## Assignment
Pull every line with "audit" from the entries below.

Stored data

▽

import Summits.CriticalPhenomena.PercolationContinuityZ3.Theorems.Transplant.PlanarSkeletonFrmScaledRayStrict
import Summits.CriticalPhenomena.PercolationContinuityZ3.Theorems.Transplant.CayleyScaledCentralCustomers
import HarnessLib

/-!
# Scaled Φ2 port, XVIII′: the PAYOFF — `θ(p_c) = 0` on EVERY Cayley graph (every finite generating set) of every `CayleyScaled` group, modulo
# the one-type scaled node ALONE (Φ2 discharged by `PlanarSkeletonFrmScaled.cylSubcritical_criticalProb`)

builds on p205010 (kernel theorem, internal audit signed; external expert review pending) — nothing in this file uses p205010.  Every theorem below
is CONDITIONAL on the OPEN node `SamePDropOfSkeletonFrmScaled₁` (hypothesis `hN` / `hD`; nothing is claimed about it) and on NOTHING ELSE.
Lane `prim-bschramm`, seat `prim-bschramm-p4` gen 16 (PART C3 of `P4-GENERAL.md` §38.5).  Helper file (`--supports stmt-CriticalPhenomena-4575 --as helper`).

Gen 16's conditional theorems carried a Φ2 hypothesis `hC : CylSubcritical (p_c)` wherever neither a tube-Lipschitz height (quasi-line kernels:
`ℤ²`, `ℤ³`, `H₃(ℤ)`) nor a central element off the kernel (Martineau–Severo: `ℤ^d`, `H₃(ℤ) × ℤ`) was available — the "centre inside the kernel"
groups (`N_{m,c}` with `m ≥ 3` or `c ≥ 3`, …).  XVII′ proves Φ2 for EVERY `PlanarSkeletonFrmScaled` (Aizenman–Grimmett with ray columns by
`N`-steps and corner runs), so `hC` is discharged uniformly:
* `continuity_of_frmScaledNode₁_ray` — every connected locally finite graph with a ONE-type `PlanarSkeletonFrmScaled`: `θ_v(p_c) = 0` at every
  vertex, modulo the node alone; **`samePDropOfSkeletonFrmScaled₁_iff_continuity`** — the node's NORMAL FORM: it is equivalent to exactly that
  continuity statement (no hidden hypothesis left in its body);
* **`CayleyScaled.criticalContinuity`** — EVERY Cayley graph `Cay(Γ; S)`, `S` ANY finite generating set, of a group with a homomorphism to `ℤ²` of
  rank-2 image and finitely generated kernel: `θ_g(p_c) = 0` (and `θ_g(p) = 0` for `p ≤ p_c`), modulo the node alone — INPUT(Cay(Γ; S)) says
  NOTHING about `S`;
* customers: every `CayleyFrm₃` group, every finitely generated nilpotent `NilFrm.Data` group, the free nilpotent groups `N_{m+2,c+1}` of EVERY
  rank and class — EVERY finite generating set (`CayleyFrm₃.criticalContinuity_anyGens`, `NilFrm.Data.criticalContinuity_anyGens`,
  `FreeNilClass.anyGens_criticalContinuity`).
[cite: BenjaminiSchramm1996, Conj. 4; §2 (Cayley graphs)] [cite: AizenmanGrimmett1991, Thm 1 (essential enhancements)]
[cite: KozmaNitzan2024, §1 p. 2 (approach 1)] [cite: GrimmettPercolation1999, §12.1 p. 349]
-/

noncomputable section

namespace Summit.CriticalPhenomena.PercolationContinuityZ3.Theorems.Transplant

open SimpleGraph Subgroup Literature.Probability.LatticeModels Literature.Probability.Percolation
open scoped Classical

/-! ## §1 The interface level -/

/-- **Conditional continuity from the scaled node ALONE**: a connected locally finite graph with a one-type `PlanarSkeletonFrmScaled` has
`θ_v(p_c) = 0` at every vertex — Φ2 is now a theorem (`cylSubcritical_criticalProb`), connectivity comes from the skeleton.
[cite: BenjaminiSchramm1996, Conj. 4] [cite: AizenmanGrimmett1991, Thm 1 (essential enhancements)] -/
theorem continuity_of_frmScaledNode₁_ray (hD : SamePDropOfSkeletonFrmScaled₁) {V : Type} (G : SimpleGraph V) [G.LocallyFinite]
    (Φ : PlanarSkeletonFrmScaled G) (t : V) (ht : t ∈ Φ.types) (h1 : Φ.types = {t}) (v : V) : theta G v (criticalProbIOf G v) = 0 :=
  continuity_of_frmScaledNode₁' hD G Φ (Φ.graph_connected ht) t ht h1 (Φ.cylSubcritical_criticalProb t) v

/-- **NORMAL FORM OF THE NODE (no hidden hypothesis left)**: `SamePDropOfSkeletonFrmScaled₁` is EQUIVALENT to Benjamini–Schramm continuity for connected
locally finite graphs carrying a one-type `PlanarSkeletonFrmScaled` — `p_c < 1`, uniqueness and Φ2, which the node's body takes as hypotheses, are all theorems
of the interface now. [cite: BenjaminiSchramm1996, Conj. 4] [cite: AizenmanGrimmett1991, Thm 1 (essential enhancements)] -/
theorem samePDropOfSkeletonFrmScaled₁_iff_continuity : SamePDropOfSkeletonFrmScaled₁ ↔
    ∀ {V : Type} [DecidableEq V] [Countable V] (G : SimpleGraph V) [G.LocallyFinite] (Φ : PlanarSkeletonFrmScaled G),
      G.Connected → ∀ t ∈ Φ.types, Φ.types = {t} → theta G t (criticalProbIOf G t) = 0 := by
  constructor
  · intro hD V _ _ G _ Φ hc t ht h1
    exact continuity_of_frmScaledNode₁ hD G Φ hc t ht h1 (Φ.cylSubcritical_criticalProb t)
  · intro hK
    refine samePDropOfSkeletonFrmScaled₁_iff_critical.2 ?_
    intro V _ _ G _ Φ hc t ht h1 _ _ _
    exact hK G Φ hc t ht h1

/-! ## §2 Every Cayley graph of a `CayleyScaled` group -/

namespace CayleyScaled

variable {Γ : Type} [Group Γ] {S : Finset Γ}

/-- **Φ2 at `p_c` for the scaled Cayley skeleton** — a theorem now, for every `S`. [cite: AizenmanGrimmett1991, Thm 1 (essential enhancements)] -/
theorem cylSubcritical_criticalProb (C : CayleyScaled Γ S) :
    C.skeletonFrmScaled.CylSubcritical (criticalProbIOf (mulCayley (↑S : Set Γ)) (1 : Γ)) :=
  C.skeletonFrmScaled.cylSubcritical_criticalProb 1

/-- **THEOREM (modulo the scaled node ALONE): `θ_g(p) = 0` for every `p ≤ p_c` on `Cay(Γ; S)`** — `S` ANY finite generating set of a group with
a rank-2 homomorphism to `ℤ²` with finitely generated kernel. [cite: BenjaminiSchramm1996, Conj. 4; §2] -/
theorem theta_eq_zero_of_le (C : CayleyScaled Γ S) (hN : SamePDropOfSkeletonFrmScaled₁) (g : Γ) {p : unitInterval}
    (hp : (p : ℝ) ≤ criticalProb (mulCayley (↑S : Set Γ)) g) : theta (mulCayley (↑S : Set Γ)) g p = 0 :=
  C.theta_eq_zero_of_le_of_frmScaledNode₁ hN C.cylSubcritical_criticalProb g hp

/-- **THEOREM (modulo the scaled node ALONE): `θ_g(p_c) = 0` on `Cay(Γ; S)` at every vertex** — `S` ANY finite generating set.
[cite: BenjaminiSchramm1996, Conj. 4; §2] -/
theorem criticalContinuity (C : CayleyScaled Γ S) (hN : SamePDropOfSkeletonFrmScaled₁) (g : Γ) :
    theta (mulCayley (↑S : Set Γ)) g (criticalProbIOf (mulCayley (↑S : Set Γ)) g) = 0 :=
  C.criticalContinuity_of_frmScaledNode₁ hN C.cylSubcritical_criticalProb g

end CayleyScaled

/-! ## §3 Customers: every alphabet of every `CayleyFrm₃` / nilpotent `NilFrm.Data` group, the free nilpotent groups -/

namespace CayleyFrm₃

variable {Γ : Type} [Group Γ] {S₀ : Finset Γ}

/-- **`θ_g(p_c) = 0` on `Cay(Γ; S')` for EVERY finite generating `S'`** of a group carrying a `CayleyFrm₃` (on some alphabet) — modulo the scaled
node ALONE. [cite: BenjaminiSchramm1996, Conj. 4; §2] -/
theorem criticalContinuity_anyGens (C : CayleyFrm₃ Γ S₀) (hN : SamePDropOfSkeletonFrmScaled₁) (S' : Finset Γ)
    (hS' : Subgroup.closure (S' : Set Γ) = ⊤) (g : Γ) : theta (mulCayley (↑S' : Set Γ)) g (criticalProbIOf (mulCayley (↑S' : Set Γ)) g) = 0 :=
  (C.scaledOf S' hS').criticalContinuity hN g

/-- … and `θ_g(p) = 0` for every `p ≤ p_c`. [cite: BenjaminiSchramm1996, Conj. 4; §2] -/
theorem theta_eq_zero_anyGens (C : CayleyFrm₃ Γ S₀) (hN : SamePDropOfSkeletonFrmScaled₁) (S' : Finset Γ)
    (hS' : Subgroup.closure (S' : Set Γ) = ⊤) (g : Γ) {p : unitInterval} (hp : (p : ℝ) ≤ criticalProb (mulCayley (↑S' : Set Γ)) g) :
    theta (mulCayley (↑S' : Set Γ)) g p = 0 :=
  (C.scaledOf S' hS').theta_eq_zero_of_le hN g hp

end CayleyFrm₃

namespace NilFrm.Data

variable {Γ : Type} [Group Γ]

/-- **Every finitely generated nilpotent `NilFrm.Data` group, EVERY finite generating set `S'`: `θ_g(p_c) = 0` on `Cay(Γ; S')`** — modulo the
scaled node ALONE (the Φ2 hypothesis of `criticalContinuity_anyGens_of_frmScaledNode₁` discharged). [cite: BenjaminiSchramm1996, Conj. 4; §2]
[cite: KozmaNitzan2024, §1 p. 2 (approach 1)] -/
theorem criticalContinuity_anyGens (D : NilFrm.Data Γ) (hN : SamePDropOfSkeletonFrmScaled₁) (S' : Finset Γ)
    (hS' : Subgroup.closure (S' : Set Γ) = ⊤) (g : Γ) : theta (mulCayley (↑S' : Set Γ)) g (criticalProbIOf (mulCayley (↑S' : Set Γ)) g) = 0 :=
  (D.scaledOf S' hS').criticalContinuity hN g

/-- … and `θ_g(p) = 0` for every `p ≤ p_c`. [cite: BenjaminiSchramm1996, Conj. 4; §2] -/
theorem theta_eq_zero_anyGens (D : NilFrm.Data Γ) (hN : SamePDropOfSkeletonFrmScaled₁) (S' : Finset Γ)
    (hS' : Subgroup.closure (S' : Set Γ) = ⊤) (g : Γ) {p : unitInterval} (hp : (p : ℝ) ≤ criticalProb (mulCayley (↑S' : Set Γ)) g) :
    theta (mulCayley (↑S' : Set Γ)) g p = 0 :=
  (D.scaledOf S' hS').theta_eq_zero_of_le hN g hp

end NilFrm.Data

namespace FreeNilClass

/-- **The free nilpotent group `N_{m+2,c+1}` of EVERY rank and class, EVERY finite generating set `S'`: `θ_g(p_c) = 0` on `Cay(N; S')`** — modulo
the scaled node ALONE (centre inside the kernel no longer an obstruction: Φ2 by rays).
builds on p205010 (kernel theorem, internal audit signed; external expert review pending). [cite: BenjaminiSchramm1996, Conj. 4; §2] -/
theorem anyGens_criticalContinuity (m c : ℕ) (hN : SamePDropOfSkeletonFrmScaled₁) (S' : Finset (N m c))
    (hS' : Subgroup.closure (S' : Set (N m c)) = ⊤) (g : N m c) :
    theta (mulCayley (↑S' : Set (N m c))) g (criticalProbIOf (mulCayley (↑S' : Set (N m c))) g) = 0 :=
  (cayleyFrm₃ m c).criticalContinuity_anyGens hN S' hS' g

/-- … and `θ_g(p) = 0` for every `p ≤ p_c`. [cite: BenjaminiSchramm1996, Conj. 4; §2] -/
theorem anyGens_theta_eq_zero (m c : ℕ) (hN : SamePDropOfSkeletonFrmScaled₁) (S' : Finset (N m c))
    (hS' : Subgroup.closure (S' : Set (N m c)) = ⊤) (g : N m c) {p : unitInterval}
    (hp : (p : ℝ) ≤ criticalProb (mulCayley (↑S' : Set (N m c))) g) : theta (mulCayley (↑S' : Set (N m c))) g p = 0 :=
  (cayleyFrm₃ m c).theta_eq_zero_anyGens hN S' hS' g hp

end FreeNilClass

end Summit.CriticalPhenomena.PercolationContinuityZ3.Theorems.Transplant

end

△

## Exercise response
builds on p205010 (kernel theorem, internal audit signed; external expert review pending) — nothing in this file uses p205010.  Every theorem below
builds on p205010 (kernel theorem, internal audit signed; external expert review pending). [cite: BenjaminiSchramm1996, Conj. 4; §2] -/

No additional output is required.